Start of EXTRACTED MATERIAL

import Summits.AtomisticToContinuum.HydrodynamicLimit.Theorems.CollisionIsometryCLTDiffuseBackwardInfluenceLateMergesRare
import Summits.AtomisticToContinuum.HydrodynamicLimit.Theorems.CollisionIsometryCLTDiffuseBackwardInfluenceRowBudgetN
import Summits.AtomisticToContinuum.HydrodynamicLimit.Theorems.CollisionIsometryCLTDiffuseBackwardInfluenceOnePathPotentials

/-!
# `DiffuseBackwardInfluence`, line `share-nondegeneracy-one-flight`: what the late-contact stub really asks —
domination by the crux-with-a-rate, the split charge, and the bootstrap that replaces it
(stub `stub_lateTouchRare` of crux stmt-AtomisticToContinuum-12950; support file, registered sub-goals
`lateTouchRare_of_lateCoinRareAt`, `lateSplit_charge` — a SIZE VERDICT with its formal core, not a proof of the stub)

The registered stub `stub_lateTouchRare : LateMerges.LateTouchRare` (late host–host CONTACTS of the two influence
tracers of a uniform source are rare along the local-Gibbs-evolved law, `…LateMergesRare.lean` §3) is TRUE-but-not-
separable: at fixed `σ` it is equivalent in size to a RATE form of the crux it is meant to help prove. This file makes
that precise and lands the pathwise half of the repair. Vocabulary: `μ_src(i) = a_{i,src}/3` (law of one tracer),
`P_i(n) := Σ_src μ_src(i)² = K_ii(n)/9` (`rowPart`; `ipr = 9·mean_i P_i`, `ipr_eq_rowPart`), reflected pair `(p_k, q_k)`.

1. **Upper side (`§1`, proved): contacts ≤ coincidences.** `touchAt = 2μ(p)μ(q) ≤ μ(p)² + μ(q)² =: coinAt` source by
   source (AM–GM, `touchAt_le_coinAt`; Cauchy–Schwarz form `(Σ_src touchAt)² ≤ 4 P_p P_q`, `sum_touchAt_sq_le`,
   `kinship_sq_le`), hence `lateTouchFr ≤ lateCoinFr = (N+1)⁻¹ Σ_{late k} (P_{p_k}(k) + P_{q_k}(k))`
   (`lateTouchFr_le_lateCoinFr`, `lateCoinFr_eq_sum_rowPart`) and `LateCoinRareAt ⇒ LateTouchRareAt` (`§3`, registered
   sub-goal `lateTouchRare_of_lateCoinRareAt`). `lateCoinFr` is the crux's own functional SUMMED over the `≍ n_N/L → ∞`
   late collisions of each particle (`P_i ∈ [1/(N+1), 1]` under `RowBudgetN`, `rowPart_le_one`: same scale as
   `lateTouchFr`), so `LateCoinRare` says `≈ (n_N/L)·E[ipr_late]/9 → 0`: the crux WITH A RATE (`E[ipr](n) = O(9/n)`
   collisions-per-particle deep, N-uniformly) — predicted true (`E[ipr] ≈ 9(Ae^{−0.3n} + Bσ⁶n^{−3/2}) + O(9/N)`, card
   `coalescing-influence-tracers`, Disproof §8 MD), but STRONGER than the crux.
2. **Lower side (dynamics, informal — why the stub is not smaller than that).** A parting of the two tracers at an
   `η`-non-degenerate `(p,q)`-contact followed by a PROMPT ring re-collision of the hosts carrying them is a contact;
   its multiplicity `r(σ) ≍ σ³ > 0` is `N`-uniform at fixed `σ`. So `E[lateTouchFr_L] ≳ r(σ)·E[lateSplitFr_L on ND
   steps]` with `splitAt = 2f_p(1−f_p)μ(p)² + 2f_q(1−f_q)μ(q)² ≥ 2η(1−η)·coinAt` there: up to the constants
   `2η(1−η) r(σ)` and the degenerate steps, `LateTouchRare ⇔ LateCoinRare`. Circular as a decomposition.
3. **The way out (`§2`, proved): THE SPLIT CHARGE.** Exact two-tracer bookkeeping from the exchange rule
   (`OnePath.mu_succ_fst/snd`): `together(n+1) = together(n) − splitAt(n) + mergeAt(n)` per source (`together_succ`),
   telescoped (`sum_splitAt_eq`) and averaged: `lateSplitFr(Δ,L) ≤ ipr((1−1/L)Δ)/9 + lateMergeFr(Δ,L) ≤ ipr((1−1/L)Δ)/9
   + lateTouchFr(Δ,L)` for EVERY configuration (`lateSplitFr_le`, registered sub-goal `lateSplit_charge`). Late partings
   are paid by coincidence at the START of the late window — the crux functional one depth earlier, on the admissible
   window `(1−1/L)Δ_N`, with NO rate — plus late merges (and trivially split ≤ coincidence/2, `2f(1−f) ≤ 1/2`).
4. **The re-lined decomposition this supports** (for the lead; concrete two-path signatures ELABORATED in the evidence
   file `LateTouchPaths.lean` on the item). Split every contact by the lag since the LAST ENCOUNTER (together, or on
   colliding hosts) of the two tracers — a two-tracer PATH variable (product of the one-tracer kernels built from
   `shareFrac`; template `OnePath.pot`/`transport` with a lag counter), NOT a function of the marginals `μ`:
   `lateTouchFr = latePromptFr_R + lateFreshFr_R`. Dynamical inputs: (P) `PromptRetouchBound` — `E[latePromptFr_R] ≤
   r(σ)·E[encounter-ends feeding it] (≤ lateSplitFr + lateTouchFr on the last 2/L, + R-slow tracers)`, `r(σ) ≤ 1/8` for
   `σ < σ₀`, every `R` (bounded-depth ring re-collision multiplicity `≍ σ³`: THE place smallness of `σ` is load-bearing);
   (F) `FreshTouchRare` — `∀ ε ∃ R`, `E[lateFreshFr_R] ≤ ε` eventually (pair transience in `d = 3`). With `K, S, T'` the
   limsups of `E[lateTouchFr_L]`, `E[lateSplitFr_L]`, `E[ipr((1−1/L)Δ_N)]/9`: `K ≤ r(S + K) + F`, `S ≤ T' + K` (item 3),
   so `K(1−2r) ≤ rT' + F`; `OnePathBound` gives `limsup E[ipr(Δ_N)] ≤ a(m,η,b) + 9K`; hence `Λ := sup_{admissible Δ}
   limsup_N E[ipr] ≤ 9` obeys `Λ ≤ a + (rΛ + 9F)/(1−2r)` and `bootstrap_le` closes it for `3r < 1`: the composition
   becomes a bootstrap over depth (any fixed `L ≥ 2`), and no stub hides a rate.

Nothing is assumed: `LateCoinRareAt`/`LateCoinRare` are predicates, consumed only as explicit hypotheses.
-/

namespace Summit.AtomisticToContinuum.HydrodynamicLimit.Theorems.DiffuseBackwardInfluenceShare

End of EXTRACTED MATERIAL
Start of EXTRACTED MATERIAL

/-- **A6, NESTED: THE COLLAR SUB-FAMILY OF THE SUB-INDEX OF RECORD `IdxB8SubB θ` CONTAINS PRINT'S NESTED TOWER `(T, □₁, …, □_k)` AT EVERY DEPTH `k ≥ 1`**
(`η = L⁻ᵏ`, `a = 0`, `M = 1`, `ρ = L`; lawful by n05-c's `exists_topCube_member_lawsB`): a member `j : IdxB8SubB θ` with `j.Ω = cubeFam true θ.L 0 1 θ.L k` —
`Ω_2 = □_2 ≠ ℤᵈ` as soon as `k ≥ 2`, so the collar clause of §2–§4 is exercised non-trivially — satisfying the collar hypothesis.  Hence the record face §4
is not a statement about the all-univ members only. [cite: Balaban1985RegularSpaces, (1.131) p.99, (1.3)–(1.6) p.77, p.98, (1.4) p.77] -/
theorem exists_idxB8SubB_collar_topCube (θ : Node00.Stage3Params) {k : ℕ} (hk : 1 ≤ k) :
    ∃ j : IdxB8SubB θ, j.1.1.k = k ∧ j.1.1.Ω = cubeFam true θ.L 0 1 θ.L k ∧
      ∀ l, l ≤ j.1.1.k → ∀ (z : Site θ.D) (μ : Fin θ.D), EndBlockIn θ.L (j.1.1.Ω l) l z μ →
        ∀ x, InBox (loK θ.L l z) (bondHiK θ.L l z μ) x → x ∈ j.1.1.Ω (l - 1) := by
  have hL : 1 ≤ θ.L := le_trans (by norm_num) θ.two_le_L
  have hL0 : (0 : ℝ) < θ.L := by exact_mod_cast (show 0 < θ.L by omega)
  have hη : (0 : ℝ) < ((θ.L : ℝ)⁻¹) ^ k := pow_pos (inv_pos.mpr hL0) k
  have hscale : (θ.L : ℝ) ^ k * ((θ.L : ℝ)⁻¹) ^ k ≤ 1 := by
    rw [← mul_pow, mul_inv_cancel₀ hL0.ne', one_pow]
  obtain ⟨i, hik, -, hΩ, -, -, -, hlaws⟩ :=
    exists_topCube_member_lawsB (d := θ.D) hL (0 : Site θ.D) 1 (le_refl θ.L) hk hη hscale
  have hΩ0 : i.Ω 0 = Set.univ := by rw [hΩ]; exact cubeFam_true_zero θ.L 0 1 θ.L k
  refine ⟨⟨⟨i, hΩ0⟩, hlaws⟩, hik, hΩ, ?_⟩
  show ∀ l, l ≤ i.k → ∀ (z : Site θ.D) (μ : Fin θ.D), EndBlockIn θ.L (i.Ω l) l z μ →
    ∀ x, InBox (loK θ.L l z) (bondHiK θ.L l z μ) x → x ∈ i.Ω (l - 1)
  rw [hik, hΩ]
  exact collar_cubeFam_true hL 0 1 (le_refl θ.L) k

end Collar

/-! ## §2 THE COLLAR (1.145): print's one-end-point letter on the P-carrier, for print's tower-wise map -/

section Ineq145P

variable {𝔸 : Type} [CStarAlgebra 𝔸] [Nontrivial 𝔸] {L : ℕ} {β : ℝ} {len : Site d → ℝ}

End of EXTRACTED MATERIAL

> TO DO
From the entries, copy out each line containing the word "ring".

> EXERCISE RESPONSE
   `η`-non-degenerate `(p,q)`-contact followed by a PROMPT ring re-collision of the hosts carrying them is a contact;
   `σ < σ₀`, every `R` (bounded-depth ring re-collision multiplicity `≍ σ³`: THE place smallness of `σ` is load-bearing);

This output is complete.